El mayor reto con el que se enfrenta el comercio especializado de puericultura es reinventarse a sí mismo.

Hay cosas que nos gusten o no, han venido para quedarse, los VTC o lo que lo sustituya: (los nuevos conceptos de taxis), los coches eléctricos en alquiler por horas en ciudades: (nuevo concepto de movilidad), la compra por internet: (comprar a la carta desde un móvil), la economía circular: (reutilización o segunda mano o cómo se le quiera llamar), los comparadores de precios: (buscan comparan y si encuentran algo mejor…van y lo cascan), las valoraciones de los clientes a los negocios (te ponen nota y la publican), la sobre información en internet (todos saben de todo y vienen micro-especializados), los sueldos ajustados (el trabajo es un bien escaso y fácilmente robotizable), los contratos por obra y servicio (solo la fuerza de trabajo que se necesita en cada momento), la maternidad controlada (hijos a la carta y pocos)… y como decía Darwin todo el que no se adapta a los cambios desaparece…
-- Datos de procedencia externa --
/-! ## §6 The Fubini bound -/

/-- **THE FUBINI BOUND**: given the laws with rate `δ` and any `κ` with `|κ(x′)| ≤ b·P₂^δ(x′ − y)`,
`x′ ↦ ξ³(M∂^{ξ*}_{μ′})(y,x′)κ(x′)` is summable and `|Σ'_{x′} ξ³(M∂^{ξ*}_{μ′})(y,x′)κ(x′)| ≤ C²·b·(1400·833·8/δ³)`: inside the
convolution `M∂^* = Σ_z [G(1−m²−aP)](y,z)(∂^*C^ξ)(z−x′)` the `x′`-sum is done first (`(P₂ ⋆ P₂)(z−y) ≤ 1400P₁^{δ/2}(z−y)`,
`conv22_le₂`), then the `z`-sum (`Σ_z ξ³P₁(y−z)P₁(z−y) ≤ 833/(δ/2)³`); the exchange is Tonelli (`tsum_tsum_le_of_nonneg`).
[cite: Balaban1983Higgs3, (3.16) p.437] -/
theorem fubini_bound_of_laws (hℓ : 1 ≤ ℓ) (hk : 1 ≤ k) (ha : 0 < a) (hm : 0 ≤ m2) {δ C : ℝ} (hδ : 0 < δ) (hδ1 : δ ≤ 1)
    (hC : 0 ≤ C) (hS1 : ∀ y z : ZSite 3, |smearG ℓ k a m2 y z| ≤ C * prof (xiOf ℓ k) δ 1 (y - z))
    (hCa : ∀ (μ : Fin 3) (u : ZSite 3), |pdiffAdjZ (xiOf ℓ k)⁻¹ μ (Cxi 3 (xiOf ℓ k)) u| ≤ C * prof (xiOf ℓ k) δ 2 u)
    (μ' : Fin 3) (y : ZSite 3) {κ : ZSite 3 → ℝ} {b : ℝ} (hb : 0 ≤ b)
    (hκ : ∀ x', |κ x'| ≤ b * prof (xiOf ℓ k) δ 2 (x' - y)) :
    Summable (fun x' => (xiOf ℓ k) ^ 3 * (dK2 (xiOf ℓ k) μ' (MxiL ℓ k a m2) y x' * κ x')) ∧
      |∑' x', (xiOf ℓ k) ^ 3 * (dK2 (xiOf ℓ k) μ' (MxiL ℓ k a m2) y x' * κ x')| ≤
        C * C * b * (1400 * (833 / (δ / 2) ^ 3)) := by
  have hξ := xiOf_pos ℓ k
  have hξ1 := xiOf_le_one ℓ k
  set ξ : ℝ := xiOf ℓ k with hξdef
  -- the dominating double sequence
  set F : ZSite 3 → ZSite 3 → ℝ := fun z x' =>
    (C * C * b) * ((ξ ^ 3 * prof ξ δ 1 (y - z)) * (ξ ^ 3 * (prof ξ δ 2 (z - x') * prof ξ δ 2 (x' - y)))) with hF
  have hF0 : ∀ z x', 0 ≤ F z x' := fun z x' => by
    simp only [hF]
    have := prof_nonneg hξ.le δ 1 (y - z); have := prof_nonneg hξ.le δ 2 (z - x')
    have := prof_nonneg hξ.le δ 2 (x' - y)
    positivity
  -- inner sums: the sharp composition
  have hconv : ∀ z, Summable (fun x' => ξ ^ 3 * (prof ξ δ 2 (z - x') * prof ξ δ 2 (x' - y))) ∧
      ∑' x', ξ ^ 3 * (prof ξ δ 2 (z - x') * prof ξ δ 2 (x' - y)) ≤ 1400 * prof ξ (δ / 2) 1 (z - y) := by
    intro z
    obtain ⟨hs, hle⟩ := conv22_le₂ hξ hδ z y
    refine ⟨hs, hle.trans_eq ?_⟩
    rw [prof, pow_one]
  have hFz : ∀ z, Summable (F z) := fun z => ((hconv z).1.mul_left _).mul_left _
  set H : ZSite 3 → ℝ := fun z => (C * C * b * 1400) * (ξ ^ 3 * (prof ξ (δ / 2) 1 (y - z) * prof ξ (δ / 2) 1 (z - y)))
    with hH
  have hFH : ∀ z, ∑' x', F z x' ≤ H z := by
    intro z
    simp only [hF, hH]
    rw [tsum_mul_left, tsum_mul_left]
    have h1 := (hconv z).2
    have h2 : prof ξ δ 1 (y - z) ≤ prof ξ (δ / 2) 1 (y - z) := prof_mono_rate hξ.le (by linarith) 1 (y - z)
    have hp0 := prof_nonneg hξ.le δ 1 (y - z)
    have hq0 := prof_nonneg hξ.le (δ / 2) 1 (z - y)
    calc C * C * b * (ξ ^ 3 * prof ξ δ 1 (y - z) * ∑' x', ξ ^ 3 * (prof ξ δ 2 (z - x') * prof ξ δ 2 (x' - y)))
        ≤ C * C * b * (ξ ^ 3 * prof ξ (δ / 2) 1 (y - z) * (1400 * prof ξ (δ / 2) 1 (z - y))) := by
          refine mul_le_mul_of_nonneg_left ?_ (by positivity)
          exact mul_le_mul (mul_le_mul_of_nonneg_left h2 (by positivity)) h1
            (tsum_nonneg fun x' => by
              have := prof_nonneg hξ.le δ 2 (z - x'); have := prof_nonneg hξ.le δ 2 (x' - y); positivity)
            (mul_nonneg (pow_nonneg hξ.le 3) (prof_nonneg hξ.le _ _ _))
      _ = _ := by ring
  have hδh : 0 < δ / 2 := by linarith
  have hδh1 : δ / 2 ≤ 1 := by linarith
  obtain ⟨hHs, hHle⟩ := tsum_profile_one_mul_le hξ hξ1 hδh hδh1 y y
  have hHsum : Summable H := hHs.mul_left _
  obtain ⟨hFx, hsx, hxle⟩ := tsum_tsum_le_of_nonneg hF0 hFz hFH hHsum
  -- the pointwise domination of the summand by the inner sum
  have hdom : ∀ x', |ξ ^ 3 * (dK2 ξ μ' (MxiL ℓ k a m2) y x' * κ x')| ≤ ∑' z, F z x' := by
    intro x'
    rw [← (hasSum_dK2_MxiL hℓ hk ha hm μ' y x').tsum_eq, abs_mul, abs_mul,
      abs_of_pos (by positivity : (0 : ℝ) < ξ ^ 3)]
    have hint := summable_abs_dK2_integrand hℓ hk ha hm μ' y x'
    -- `|Σ' g| ≤ Σ' |g|`, then termwise
    have h1 : |∑' z, ξ ^ 3 * (smearG ℓ k a m2 y z * pdiffAdjZ ξ⁻¹ μ' (Cxi 3 ξ) (z - x'))| ≤
        ∑' z, |ξ ^ 3 * (smearG ℓ k a m2 y z * pdiffAdjZ ξ⁻¹ μ' (Cxi 3 ξ) (z - x'))| :=
      abs_tsum_le_tsum_of_abs_le hint.of_abs hint (fun z => le_rfl)
    have hκ' := hκ x'
    have hk0 : 0 ≤ |κ x'| := abs_nonneg _
    calc ξ ^ 3 * (|∑' z, ξ ^ 3 * (smearG ℓ k a m2 y z * pdiffAdjZ ξ⁻¹ μ' (Cxi 3 ξ) (z - x'))| * |κ x'|)
        ≤ ξ ^ 3 * ((∑' z, |ξ ^ 3 * (smearG ℓ k a m2 y z * pdiffAdjZ ξ⁻¹ μ' (Cxi 3 ξ) (z - x'))|) *
            (b * prof ξ δ 2 (x' - y))) :=
          mul_le_mul_of_nonneg_left (mul_le_mul h1 hκ' hk0 (tsum_nonneg fun z => abs_nonneg _)) (by positivity)
      _ = ∑' z, ξ ^ 3 * (b * prof ξ δ 2 (x' - y)) *
            |ξ ^ 3 * (smearG ℓ k a m2 y z * pdiffAdjZ ξ⁻¹ μ' (Cxi 3 ξ) (z - x'))| := by
          rw [mul_comm (∑' z, |ξ ^ 3 * (smearG ℓ k a m2 y z * pdiffAdjZ ξ⁻¹ μ' (Cxi 3 ξ) (z - x'))|) _, ← mul_assoc,
            ← tsum_mul_left]
      _ ≤ ∑' z, F z x' := by
          refine (hint.mul_left _).tsum_le_tsum (fun z => ?_) (hFx x')
          simp only [hF]
          rw [abs_mul, abs_mul, abs_of_pos (by positivity : (0 : ℝ) < ξ ^ 3)]
          have hp2 := prof_nonneg hξ.le δ 2 (x' - y)
          have hs := hS1 y z
          have hc := hCa μ' (z - x')
          calc ξ ^ 3 * (b * prof ξ δ 2 (x' - y)) * (ξ ^ 3 * (|smearG ℓ k a m2 y z| *
                |pdiffAdjZ ξ⁻¹ μ' (Cxi 3 ξ) (z - x')|))
              ≤ ξ ^ 3 * (b * prof ξ δ 2 (x' - y)) * (ξ ^ 3 * ((C * prof ξ δ 1 (y - z)) * (C * prof ξ δ 2 (z - x')))) := by
                refine mul_le_mul_of_nonneg_left ?_ (by positivity)
                refine mul_le_mul_of_nonneg_left ?_ (by positivity)
                exact mul_le_mul hs hc (abs_nonneg _) (by have := prof_nonneg hξ.le δ 1 (y - z); positivity)
            _ = _ := by ring
  have hsum : Summable (fun x' => ξ ^ 3 * (dK2 ξ μ' (MxiL ℓ k a m2) y x' * κ x')) :=
    (Summable.of_nonneg_of_le (fun x' => abs_nonneg _) hdom hsx).of_abs
  refine ⟨hsum, ?_⟩
  calc |∑' x', ξ ^ 3 * (dK2 ξ μ' (MxiL ℓ k a m2) y x' * κ x')| ≤ ∑' x', ∑' z, F z x' :=
        abs_tsum_le_tsum_of_abs_le hsum hsx hdom
    _ ≤ ∑' z, H z := hxle
    _ = (C * C * b * 1400) * ∑' z, ξ ^ 3 * (prof ξ (δ / 2) 1 (y - z) * prof ξ (δ / 2) 1 (z - y)) := by
        simp only [hH]; rw [tsum_mul_left]
    _ ≤ (C * C * b * 1400) * (833 / (δ / 2) ^ 3) := mul_le_mul_of_nonneg_left hHle (by positivity)
    _ = C * C * b * (1400 * (833 / (δ / 2) ^ 3)) := by ring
Ante los cambios se pueden tomar cuatro decisiones:

  1. Anticiparse a ellos:

Anticiparse a los cambios es lo mejor, pero para ello hay que estar muy pendiente de las nuevas corrientes (tendencias de consumo), de los cambios de modelos de paradigmas (valores de decisión), de la potencialidad de los canales de distribución (formatos disruptivos), de los grandes retos (armonización global) …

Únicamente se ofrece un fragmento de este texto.